10 MHz Rubidium Clock

[echen1024]

Well, I have decided to take on my "first" precision project by building a 10MHz, Rubidium controlled atomic clock. Has anyone attempted this before, and have any advice, and are there any pitfalls when building this project. I'm currently looking at EFRATOM M-100 or FRS-A series atomic standards, with a eurocard style plugin chassis.

Edit: I need a schematic for a PRECISION sine-square modifier, with a TTL type output. All designs I have seen are quite imprecise.

[codeboy2k]

Good luck, and let us know how you come along with that.

Start here:
http://www.ka7oei.com/10_MHz_Rubidium_FE-5680A.html

I find that this author has done a great job of it. I have not built one myself, but if I did, I would start at his page.
He discovered that the rubidium oscillator he was using had harmonic content that made it unsuitable for his purpose (which was as a reference for a 10Ghz microwave transverter)

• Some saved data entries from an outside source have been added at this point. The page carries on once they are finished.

import Summits.BirchSwinnertonDyer.BirchSwinnertonDyer.Theorems.KolyvaginDepthDoorDepthTableKuriharaExact794a1
import Summits.BirchSwinnertonDyer.BirchSwinnertonDyer.Theorems.KolyvaginDepthDoorDepthTableKuriharaDecisivePair794a1
import HarnessLib

/-!
# Route `KolyvaginDepthDoor`, crux `KolyvaginDepthSupplyKN` (stmt-BirchSwinnertonDyer-22820) —
# DEPTH TABLE v22, ROW `794a1` @ `p = 7`: «ONE ANTICYCLOTOMIC BIT ⟺ TWO PRESCRIBED CYCLOTOMIC RESIDUES» — the row read with NO
# record claim as a hypothesis: bit ⟺ (unit `δ̃_{55357}(E)` ∧ unit `δ̃_{ℓ★}(T₀)`), both Kurihara numbers at PRESCRIBED levels

Helper file of the lead prover of line `levelone` (kdd-p1 g26; `--supports stmt-BirchSwinnertonDyer-22820 --as helper`);
it closes nothing and BSD is NOT proved by it.

v19–v21 (`twistKuriharaBit_iff_unit_197`) read this row as «bit ⟺ unit at the decisive prime of the twist» GRANTED the E-side record claim `hδE`
(the tree record `cert_794a1` @ level `55357`) as a hypothesis. v22 (`sha_inf_torsionBy_eq_bot_iff_kuriharaClaim_7_55357`, file
`…KuriharaDecisivePair794a1`: «`Ш(E)[7] = 0` ⟺ unit `δ̃_{55357}(E)`», kernel localisation matrix) lets the claim move to the
right-hand side: the depth-table bit at `(E, p, K)` holds IF AND ONLY IF BOTH prescribed residues are units — the E-residue at the
recorded pair, the twist residue at the decisive prime. (⟹: the exact row gives `Ш(E)[7] = 0`, v22 turns it into the E-unit, v19–v21
give the twist unit; ⟸: v19–v21 with `hδE :=` the E-unit.) CONDITIONAL on the named facts displayed (now including `hSakR`); per curve;
nothing class-wide; BSD is NOT proved by any of this.

References: [Sakamoto2022pSelmer] Lemma 4.4, Lemma 4.6 (1), Thm. 1.2, Thm. 1.5; [Kim2022StructureSelmer] Thm. 1.11; [WZhang2014] Lemma 8.4 (1);
[GrossLMS1991] Prop. 3.7 (2); [CremonaAlgorithms1997] Table 1 (794a1).
-/

set_option linter.dupNamespace false

noncomputable section

open scoped Classical NumberField

namespace Summit.BirchSwinnertonDyer.BirchSwinnertonDyer.Theorems.KolyvaginDepthDoor

open Literature.NumberTheory.EllipticCurves Literature.NumberTheory.EllipticCurves.ModularForms
  WeierstrassCurve NumberField IsDedekindDomain
open Summit.BirchSwinnertonDyer.BirchSwinnertonDyer.Theorems
open Summit.BirchSwinnertonDyer.BirchSwinnertonDyer.Rank2Observatory

namespace C794a1

/-- **ROW `794a1` @ `7`, v22: bit ⟺ (unit `δ̃_{55357}(E)` ∧ unit at the decisive prime of the twist)** — for every imaginary
quadratic `K` of the row's discriminant: «some frame, some Kolyvagin PRIME `ℓ`, some Kolyvagin–Heegner datum of conductor `ℓ` with
`c_1(ℓ) ≠ 0`» IF AND ONLY IF «every admissible datum of `E` has a unit mod-`7` Kurihara number AT `55357`» AND «every admissible datum
of the twist model has a unit at the decisive prime» — `twistKuriharaBit_iff_unit_197` with its hypothesis `hδE` discharged BOTH WAYS by
`sha_inf_torsionBy_eq_bot_iff_kuriharaClaim_7_55357` and the exact row. No record claim is assumed. CONDITIONAL on the named facts;
per curve; BSD is not proved by it. [cite: Sakamoto2022pSelmer, Lemma 4.4, Lemma 4.6 (1)] [cite: Kim2022StructureSelmer, Thm. 1.11]
[cite: WZhang2014, Lemma 8.4 (1) (p. 236)] [cite: GrossLMS1991, Prop. 3.7 (2)] [cite: CremonaAlgorithms1997, Table 1 (794a1)] -/
theorem kolyvaginPrime_iff_kuriharaUnits_7_55357
    (h372 : GrossLMS1991.prop37_2_frobeniusCongruence)
    (h84 : Literature.NumberTheory.EllipticCurves.WZhang2014_lemma84_exists_minimal_kolyvaginClass_one_selmerCard)
    (hKim : Kim2022_card_selmerGroup_le_pow_of_kuriharaNumber_ne_zero)
    (hSak1 : Sakamoto2022_card_selmerGroup_eq_pow_of_isDeltaMinimal)
    (hSak2 : Sakamoto2022_exists_cyclicLevel_kuriharaNumber_ne_zero)
    (hSak3 : Literature.NumberTheory.EllipticCurves.Sakamoto2022_kuriharaNumber_prime_ne_zero_of_localNondivisible)
    (hnf : exists_isNewformOf) (hMaz : mazur_not_dvd_maninConstant_of_odd)
    (K : Type) [Field K] [NumberField K] (hK : IsImaginaryQuadratic K) (hD : NumberField.discr K = -23)
    (hSakR : Sakamoto2022_kuriharaNumber_ne_zero_of_localizationInjective) :
    haveI := isElliptic_c794a1; haveI := isGloballyMinimal_c794a1;
      haveI : NeZero (((⟨1, 0, 1, -3, 2⟩ : WeierstrassCurve ℤ).map (Int.castRingHom ℚ)).conductorNorm ℤ) := neZero_conductorNorm_of_isElliptic _;
      haveI := Fact.mk (by norm_num : Nat.Prime 7);
    haveI := minTwist23_isElliptic; haveI := minTwist23_isGloballyMinimal;
    haveI : NeZero (((⟨1, 0, 1, -1334, -30036⟩ : WeierstrassCurve ℤ).map (Int.castRingHom ℚ)).conductorNorm ℤ) := neZero_conductorNorm_of_isElliptic _;
    (∃ (Dt : ModularParametrizationData ((⟨1, 0, 1, -3, 2⟩ : WeierstrassCurve ℤ).map (Int.castRingHom ℚ)) (((⟨1, 0, 1, -3, 2⟩ : WeierstrassCurve ℤ).map (Int.castRingHom ℚ)).conductorNorm ℤ)) (β : ℤ)
      (ι : K →+* ℂ) (ℓ : ℕ) (d : KolyvaginHeegnerData Dt β ι ℓ),
      ℓ.Prime ∧ Zhang2014.IsKolyvaginPrime (((⟨1, 0, 1, -3, 2⟩ : WeierstrassCurve ℤ).map (Int.castRingHom ℚ)).conductorNorm ℤ) ((⟨1, 0, 1, -3, 2⟩ : WeierstrassCurve ℤ).map (Int.castRingHom ℚ)) K 7 ℓ ∧
        d.kolyvaginClass (p := 7) (by norm_num) 1 ≠ 0)
      ↔
    ((haveI := isElliptic_c794a1; haveI := isGloballyMinimal_c794a1;
      haveI : NeZero (((⟨1, 0, 1, -3, 2⟩ : WeierstrassCurve ℤ).map (Int.castRingHom ℚ)).conductorNorm ℤ) := neZero_conductorNorm_of_isElliptic _;
      haveI := Fact.mk (by norm_num : Nat.Prime 7);
      ∀ (D : ModularParametrizationData ((⟨1, 0, 1, -3, 2⟩ : WeierstrassCurve ℤ).map (Int.castRingHom ℚ)) (((⟨1, 0, 1, -3, 2⟩ : WeierstrassCurve ℤ).map (Int.castRingHom ℚ)).conductorNorm ℤ)), ¬ ((7 : ℕ) : ℤ) ∣ D.maninConstant →
        (∃ u : ℚ, ‖(u : ℚ_[7])‖ = 1 ∧ ((⟨1, 0, 1, -3, 2⟩ : WeierstrassCurve ℤ).map (Int.castRingHom ℚ)).realPeriodRat = u * plusPeriod D.f) →
        ∃ ψ : (ℓ : ℕ) → (ZMod ℓ)ˣ →* Multiplicative (ZMod 7),
          (∀ ℓ ∈ (55357 : ℕ).primeFactors, Function.Surjective (ψ ℓ)) ∧ kuriharaNumber D.f 7 55357 ψ ≠ 0) ∧
    (∀ (D : ModularParametrizationData ((⟨1, 0, 1, -1334, -30036⟩ : WeierstrassCurve ℤ).map (Int.castRingHom ℚ))
          (((⟨1, 0, 1, -1334, -30036⟩ : WeierstrassCurve ℤ).map (Int.castRingHom ℚ)).conductorNorm ℤ)),
        ¬ ((7 : ℕ) : ℤ) ∣ D.maninConstant →
        (∃ u : ℚ, ‖(u : ℚ_[7])‖ = 1 ∧
          ((⟨1, 0, 1, -1334, -30036⟩ : WeierstrassCurve ℤ).map (Int.castRingHom ℚ)).realPeriodRat = u * plusPeriod D.f) →
        ∃ ψ : (q : ℕ) → (ZMod q)ˣ →* Multiplicative (ZMod 7),
          (∀ q ∈ (197 : ℕ).primeFactors, Function.Surjective (ψ q)) ∧ kuriharaNumber D.f 7 197 ψ ≠ 0) )
 := by
  constructor
  · intro hbit
    have hsha := ((exactRowZhang_7_neg23_rankFree h372 h84 K hK hD).mp hbit).1
    have hE := (sha_inf_torsionBy_eq_bot_iff_kuriharaClaim_7_55357 hKim hnf hMaz hSakR).mp hsha
    exact ⟨hE, (twistKuriharaBit_iff_unit_197 h372 h84 hKim hSak1 hSak2 hSak3 hnf hMaz K hK hD hE).mp hbit⟩
  · rintro ⟨hE, hT⟩
    exact (twistKuriharaBit_iff_unit_197 h372 h84 hKim hSak1 hSak2 hSak3 hnf hMaz K hK hD hE).mpr hT

end C794a1

end Summit.BirchSwinnertonDyer.BirchSwinnertonDyer.Theorems.KolyvaginDepthDoor

end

So he added a crystal filter at the output get a narrow band filter to try to remove the harmonic content. Even after that, it was not narrow enough to remove the low level spurs and was still unsuitable as a reference for his microwave transverter, so he built a another circuit that uses the output of the Rubidium as a reference to phase lock a separate 10Mhz Butler oscillator; this is the output he uses which is then buffered and amplified for distribution in his lab.

Butlers aren't common these days, you are more likely too see a Colpitts or a Pierce oscillator used instead.  However, the Butler is the best choice for this purpose because it operates the crystal in its series resonant mode, instead of parallel resonant. The crystal will have a higher Q in series resonant mode.  The Butler also places the crystal in a low impedance feedback path, which helps to maintain the high Q of the crystal. Furthermore, operating in series resonant mode means it is less susceptible to stray capacitances in, on or around the board, and thus is able to maintain a higher frequency stability than either the Colpitts or the Pierce oscillators. If you go this route with your own frequency standard, then make sure you actually use a crystal that is made to operate in series resonant mode.

Dave did a video here of the FE-5680A:
http://www.eevblog.com/2012/01/14/eevblog-235-rubidium-frequency-standard

FE-5680A Teardown here:
http://www.eevblog.com/2012/01/14/eevblog-236-fe-5680a-rubidium-standard-teardown/

You can find other rubidium stuff on the EEVBLOG using a google search too, with site:eevblog.com
http://www.google.com/search?q=rubidium%20site%3Aeevblog.com

Gerry Sweeney had a blog entry about his rubidium standard here:
http://gerrysweeney.com/tag/rubidium/

Precision:  You need to specify what that means to you. Does it mean low jitter? low phase delay? What can you accept for these? This determines the design and choice of parts, and what hoops you have to go through (if at all) to bring it under control.   For example, a sine to square converter with detection accuracy to within ±100mv of 0 volts, and with a propagation delay of 50ns, on a 10Mhz, 5V p-p input wave, will introduce jitter:

  sin^-1(100mV/5V) / (10Mhz*2*pi)  = 18ps phase jitter

and add 180 degrees of phase shift.  Will that work for you? If not, you need to specify what you want and find component choices and a circuit design that will meet your needs.

So, having said that, I'd suggest a precision comparator that meets your needs for precision, as described above.  If you want minimal phase delay between input and output then you also need a fast comparator.  Only you know what you want and can accept here.

Peruse the following linear app note for some applications of a fast comparator:
A Seven-Nanosecond Comparator for Single Supply Operation, Linear Technology, Application Note 72

There is no zero crossing detector in there, but zero crossing detection with a comparator is dead simple.